» **Assigned task**
Tally the lines in the entries below where the string "hKcard" occurs. Reply with the total alone.

» **The records**
________________________________________

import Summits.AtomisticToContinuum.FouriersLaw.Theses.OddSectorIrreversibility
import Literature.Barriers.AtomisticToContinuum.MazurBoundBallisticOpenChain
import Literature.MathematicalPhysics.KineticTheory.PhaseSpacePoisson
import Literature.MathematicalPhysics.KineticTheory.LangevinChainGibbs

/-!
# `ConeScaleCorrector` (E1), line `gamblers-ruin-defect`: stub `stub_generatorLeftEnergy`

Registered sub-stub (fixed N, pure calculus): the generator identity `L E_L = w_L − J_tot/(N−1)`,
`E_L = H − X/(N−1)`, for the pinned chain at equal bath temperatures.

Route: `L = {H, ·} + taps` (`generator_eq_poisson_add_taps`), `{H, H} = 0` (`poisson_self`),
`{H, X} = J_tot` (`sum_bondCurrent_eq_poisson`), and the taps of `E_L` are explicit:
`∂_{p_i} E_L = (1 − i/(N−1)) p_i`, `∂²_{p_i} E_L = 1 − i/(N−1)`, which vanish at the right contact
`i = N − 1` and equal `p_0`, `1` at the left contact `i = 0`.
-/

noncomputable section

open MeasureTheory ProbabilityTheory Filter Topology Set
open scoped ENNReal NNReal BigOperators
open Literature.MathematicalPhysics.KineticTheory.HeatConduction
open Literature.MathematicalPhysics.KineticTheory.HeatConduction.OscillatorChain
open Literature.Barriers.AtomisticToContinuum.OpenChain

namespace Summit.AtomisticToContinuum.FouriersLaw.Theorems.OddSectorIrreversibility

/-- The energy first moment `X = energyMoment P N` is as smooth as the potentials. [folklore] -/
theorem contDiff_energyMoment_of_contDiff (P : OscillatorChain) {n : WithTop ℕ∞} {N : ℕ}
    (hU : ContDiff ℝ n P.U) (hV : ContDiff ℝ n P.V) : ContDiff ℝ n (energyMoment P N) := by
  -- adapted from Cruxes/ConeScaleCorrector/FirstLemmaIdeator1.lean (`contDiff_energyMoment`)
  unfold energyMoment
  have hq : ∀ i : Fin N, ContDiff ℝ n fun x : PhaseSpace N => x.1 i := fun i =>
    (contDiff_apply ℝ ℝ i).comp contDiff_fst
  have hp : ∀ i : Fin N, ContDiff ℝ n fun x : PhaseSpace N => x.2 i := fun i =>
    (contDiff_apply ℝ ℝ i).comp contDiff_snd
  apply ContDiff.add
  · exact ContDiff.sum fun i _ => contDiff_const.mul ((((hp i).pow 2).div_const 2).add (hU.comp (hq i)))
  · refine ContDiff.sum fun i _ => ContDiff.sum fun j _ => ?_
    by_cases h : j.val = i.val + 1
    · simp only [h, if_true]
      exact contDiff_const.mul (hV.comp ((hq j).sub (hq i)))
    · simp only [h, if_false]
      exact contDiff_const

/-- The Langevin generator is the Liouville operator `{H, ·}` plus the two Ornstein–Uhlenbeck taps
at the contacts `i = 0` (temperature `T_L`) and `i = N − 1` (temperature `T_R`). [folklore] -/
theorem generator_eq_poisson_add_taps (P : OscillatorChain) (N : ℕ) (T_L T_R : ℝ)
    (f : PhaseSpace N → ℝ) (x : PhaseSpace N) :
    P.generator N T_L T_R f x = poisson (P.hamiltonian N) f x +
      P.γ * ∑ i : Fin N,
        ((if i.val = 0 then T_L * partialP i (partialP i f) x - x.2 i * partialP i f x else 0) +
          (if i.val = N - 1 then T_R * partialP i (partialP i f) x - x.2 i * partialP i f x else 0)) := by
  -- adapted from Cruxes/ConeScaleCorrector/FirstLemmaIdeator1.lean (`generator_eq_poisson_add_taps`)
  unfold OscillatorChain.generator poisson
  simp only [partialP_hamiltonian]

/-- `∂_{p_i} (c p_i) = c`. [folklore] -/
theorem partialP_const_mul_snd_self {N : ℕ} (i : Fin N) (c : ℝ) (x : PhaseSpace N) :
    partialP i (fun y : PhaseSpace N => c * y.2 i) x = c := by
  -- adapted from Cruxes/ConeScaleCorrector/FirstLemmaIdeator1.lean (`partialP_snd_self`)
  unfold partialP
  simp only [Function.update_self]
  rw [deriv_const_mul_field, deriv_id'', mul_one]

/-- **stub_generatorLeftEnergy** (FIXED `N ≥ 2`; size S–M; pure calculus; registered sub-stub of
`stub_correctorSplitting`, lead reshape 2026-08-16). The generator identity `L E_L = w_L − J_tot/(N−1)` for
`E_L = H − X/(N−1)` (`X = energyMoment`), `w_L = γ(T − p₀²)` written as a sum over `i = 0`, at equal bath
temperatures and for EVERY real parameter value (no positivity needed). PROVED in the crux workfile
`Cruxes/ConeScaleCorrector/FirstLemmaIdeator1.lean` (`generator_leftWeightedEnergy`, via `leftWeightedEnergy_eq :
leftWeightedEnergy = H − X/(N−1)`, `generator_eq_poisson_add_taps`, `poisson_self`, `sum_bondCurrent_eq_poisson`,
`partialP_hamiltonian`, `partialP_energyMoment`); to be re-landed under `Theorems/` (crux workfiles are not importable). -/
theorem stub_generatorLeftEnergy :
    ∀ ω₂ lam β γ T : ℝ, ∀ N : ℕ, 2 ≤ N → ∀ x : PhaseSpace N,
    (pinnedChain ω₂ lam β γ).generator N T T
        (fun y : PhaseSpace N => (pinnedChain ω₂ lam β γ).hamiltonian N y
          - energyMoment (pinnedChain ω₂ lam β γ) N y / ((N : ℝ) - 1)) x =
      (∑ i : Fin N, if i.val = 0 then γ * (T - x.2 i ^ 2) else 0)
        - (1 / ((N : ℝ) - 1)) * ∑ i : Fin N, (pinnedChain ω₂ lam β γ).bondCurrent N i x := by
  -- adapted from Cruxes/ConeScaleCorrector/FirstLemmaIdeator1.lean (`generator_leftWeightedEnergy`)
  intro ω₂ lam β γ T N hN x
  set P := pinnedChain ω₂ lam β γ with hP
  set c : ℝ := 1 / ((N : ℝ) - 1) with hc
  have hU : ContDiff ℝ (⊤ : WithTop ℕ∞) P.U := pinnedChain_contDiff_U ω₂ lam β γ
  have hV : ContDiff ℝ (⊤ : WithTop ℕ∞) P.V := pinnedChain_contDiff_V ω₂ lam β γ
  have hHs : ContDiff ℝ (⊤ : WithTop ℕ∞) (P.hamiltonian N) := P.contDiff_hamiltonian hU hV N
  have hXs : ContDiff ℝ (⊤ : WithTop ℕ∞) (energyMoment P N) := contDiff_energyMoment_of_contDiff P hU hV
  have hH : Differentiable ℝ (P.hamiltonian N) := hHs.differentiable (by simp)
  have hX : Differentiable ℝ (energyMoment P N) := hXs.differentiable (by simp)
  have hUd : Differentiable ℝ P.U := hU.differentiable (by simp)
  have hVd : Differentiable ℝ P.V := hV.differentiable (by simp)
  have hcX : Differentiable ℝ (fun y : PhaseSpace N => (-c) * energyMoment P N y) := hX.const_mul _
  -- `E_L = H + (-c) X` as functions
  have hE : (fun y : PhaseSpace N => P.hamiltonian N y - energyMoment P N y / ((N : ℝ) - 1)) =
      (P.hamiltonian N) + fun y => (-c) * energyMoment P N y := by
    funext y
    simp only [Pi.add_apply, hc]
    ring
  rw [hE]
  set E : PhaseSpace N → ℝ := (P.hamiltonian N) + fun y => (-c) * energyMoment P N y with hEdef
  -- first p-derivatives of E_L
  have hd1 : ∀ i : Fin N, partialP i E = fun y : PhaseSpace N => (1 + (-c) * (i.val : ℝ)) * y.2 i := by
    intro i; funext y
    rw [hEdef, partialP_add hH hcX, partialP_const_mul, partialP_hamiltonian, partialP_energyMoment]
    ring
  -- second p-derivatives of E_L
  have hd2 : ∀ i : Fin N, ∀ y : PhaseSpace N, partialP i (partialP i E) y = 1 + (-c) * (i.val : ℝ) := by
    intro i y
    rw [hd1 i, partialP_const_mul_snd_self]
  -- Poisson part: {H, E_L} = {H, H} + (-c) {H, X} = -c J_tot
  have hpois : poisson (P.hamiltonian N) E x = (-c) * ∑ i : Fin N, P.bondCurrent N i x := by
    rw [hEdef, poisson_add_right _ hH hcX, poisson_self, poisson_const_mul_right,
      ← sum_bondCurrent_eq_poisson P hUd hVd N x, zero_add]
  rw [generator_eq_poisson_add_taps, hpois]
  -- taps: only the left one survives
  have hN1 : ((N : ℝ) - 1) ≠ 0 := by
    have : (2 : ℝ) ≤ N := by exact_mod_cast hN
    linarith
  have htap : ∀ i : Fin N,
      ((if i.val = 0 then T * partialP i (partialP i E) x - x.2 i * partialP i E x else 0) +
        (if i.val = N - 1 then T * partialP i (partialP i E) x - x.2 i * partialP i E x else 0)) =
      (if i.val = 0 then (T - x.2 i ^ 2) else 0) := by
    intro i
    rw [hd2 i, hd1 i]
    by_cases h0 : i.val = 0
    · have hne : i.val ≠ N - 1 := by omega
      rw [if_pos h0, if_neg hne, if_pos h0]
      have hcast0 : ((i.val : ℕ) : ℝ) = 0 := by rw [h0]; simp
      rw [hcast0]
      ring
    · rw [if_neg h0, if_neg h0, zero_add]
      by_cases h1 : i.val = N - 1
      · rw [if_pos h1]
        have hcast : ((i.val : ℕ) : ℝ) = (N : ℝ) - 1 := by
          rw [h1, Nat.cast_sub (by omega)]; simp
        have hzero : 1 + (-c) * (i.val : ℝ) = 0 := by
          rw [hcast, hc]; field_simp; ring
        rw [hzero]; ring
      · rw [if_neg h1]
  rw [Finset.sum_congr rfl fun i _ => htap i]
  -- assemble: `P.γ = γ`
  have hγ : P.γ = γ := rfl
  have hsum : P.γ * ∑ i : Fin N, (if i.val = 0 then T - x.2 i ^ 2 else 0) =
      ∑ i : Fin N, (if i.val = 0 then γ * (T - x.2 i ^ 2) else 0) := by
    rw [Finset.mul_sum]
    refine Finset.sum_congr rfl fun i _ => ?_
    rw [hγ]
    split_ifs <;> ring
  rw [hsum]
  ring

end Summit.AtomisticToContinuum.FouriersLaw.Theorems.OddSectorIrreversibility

________________________________________

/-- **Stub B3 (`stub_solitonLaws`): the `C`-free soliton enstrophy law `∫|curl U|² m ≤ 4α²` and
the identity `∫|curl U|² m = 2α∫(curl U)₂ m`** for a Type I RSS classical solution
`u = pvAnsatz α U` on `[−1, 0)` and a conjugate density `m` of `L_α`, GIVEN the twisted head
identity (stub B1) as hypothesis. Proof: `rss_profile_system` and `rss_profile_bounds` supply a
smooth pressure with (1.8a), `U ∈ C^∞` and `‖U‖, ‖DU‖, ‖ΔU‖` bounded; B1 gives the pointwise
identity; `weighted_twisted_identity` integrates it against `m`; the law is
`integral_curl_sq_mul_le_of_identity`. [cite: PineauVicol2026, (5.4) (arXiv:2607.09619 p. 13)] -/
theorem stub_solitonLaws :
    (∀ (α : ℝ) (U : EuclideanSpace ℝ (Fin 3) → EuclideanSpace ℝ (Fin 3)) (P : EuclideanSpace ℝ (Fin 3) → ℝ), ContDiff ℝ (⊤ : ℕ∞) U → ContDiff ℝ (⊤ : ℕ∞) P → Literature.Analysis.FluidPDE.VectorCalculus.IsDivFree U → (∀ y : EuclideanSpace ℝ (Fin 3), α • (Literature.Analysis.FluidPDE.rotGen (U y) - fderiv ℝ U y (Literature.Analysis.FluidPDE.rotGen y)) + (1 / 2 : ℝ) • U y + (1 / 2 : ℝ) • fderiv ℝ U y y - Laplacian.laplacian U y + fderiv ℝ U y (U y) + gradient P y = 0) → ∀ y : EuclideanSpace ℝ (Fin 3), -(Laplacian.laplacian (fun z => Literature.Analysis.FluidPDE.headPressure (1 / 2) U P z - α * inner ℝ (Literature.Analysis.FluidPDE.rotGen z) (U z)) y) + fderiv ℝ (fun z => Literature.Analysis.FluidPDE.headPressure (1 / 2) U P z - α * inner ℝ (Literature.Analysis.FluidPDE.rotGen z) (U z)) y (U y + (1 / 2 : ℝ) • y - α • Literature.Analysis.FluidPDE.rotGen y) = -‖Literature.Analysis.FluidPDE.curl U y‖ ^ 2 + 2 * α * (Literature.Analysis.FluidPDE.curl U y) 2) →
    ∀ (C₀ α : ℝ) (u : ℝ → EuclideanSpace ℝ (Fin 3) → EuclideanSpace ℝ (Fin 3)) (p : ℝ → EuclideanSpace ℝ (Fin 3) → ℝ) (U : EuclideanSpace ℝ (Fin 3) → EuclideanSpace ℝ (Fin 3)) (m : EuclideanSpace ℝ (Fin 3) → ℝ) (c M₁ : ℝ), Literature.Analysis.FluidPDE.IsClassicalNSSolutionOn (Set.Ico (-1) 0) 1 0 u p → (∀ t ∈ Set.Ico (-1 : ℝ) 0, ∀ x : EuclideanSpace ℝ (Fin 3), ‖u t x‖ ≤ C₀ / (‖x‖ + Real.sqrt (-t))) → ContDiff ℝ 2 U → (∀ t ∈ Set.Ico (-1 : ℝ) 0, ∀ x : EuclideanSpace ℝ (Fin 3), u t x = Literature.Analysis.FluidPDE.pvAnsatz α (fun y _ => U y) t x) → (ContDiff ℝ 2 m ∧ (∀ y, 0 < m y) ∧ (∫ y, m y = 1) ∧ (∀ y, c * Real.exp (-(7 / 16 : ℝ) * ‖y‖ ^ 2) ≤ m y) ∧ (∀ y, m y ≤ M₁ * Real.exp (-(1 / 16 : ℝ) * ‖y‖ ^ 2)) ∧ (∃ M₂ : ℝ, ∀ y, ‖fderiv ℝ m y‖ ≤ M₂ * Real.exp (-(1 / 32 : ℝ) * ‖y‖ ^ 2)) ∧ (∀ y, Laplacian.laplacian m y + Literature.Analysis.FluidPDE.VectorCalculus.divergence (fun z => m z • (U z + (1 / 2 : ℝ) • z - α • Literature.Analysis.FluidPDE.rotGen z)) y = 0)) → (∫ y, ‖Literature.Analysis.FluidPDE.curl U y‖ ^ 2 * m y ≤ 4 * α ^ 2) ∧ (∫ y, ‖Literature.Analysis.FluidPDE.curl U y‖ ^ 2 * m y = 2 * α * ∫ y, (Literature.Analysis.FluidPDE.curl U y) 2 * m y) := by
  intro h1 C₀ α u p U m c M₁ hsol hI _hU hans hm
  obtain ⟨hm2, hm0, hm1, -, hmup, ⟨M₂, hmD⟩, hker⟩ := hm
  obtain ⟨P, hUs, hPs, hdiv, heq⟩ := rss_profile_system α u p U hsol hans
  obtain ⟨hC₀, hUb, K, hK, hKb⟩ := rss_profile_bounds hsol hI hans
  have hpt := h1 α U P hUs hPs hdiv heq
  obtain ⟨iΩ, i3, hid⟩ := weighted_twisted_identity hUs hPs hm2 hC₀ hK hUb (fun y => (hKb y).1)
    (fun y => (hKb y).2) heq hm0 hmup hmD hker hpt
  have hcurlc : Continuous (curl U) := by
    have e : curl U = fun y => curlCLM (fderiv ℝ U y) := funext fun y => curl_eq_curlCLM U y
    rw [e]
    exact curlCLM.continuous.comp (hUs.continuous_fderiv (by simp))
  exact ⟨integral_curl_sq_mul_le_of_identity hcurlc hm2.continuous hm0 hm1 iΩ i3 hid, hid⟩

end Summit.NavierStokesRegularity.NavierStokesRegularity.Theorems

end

________________________________________

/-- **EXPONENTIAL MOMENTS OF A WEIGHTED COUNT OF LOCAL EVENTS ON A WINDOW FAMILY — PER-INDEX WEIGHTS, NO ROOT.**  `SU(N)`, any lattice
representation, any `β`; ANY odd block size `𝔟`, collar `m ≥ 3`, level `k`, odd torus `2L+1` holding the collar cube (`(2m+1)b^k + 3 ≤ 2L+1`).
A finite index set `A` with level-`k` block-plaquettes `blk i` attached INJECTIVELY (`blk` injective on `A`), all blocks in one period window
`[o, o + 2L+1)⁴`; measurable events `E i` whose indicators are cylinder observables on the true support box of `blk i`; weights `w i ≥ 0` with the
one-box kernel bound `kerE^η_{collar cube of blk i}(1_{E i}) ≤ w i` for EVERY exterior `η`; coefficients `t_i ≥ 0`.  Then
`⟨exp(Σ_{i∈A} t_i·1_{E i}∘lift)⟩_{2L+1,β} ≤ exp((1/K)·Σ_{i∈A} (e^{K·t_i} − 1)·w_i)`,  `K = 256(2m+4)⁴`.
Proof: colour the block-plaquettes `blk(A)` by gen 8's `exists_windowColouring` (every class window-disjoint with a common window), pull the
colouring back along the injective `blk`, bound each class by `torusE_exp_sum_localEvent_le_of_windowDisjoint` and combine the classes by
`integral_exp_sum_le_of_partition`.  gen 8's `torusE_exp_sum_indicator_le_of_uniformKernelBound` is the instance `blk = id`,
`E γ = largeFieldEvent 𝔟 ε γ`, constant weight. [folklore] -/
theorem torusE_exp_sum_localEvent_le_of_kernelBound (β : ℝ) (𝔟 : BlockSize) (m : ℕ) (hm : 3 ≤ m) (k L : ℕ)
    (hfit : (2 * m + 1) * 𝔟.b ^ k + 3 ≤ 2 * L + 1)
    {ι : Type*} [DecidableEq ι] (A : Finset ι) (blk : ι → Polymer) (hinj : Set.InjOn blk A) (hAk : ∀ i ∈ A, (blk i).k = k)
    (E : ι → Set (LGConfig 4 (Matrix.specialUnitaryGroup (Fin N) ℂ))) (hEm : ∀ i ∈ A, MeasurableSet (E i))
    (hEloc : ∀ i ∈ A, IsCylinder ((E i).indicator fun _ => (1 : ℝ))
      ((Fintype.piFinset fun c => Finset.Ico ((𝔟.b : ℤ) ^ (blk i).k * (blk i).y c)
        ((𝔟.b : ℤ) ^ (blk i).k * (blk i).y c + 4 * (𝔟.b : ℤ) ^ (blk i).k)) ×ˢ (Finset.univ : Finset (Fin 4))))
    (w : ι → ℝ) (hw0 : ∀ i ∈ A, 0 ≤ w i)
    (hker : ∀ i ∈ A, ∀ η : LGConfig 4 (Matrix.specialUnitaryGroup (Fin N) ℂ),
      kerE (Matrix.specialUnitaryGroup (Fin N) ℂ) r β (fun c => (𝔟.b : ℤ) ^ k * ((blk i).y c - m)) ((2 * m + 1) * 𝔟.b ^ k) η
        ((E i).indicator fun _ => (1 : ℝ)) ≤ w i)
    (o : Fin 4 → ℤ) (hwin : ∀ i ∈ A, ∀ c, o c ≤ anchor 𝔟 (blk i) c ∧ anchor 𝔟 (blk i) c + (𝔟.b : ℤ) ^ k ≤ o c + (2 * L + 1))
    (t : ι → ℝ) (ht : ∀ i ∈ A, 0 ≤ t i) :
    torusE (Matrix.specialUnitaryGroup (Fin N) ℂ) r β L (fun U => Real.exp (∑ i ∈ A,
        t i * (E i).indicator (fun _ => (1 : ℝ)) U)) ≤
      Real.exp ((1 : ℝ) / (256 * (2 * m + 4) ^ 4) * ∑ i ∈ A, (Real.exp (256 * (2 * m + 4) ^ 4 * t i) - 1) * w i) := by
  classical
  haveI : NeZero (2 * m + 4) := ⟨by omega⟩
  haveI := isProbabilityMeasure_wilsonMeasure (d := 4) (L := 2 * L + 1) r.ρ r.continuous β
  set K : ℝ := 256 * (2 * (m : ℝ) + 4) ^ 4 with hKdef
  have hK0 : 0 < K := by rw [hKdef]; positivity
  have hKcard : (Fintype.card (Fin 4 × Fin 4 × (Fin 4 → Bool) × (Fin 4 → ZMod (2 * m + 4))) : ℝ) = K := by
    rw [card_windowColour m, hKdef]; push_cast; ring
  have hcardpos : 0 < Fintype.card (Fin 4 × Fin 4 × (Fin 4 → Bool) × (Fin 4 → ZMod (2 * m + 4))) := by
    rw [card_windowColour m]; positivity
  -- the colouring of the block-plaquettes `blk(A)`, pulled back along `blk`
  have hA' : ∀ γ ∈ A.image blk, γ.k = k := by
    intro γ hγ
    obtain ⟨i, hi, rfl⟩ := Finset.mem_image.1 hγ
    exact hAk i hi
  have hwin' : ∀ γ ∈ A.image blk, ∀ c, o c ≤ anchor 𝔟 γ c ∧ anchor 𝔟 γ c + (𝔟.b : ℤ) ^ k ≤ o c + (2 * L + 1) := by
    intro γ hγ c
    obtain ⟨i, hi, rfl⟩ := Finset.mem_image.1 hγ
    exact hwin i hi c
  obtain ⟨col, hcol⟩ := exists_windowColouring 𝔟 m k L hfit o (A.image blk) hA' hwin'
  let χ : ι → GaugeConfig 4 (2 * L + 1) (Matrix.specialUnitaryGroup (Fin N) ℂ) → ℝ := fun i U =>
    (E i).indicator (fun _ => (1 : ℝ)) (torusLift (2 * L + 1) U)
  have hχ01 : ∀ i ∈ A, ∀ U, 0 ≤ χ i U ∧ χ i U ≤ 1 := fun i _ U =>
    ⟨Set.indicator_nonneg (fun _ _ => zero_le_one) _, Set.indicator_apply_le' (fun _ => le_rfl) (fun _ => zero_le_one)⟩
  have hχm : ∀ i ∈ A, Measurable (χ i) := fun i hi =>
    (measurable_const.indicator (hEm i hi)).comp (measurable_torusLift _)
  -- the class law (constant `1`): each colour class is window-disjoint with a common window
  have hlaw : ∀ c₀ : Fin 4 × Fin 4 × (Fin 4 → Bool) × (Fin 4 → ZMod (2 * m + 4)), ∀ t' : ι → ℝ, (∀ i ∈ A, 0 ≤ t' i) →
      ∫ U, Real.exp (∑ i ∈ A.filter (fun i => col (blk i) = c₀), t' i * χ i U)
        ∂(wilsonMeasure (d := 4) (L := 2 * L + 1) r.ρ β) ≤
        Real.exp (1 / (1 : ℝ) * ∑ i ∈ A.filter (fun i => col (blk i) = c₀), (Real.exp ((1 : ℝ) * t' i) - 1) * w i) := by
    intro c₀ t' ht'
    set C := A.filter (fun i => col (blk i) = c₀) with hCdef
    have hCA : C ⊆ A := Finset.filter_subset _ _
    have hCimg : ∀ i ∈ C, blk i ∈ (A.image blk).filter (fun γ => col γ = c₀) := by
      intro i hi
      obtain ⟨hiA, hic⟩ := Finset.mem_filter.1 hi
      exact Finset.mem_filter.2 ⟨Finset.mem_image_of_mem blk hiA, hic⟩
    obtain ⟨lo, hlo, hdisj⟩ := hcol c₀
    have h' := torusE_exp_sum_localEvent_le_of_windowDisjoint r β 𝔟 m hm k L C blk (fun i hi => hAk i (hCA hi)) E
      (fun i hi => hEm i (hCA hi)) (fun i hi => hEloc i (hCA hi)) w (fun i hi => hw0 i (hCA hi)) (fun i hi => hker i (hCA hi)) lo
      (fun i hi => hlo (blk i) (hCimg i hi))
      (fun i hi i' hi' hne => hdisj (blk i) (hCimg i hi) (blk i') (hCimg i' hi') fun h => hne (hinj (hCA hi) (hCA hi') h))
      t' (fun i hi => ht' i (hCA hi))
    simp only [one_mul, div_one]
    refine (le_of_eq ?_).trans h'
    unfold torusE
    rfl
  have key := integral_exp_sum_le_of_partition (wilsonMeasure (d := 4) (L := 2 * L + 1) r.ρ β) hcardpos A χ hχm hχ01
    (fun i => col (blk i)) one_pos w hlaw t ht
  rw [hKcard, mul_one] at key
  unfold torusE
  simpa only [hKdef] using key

________________________________________

» **Solution to this problem**
2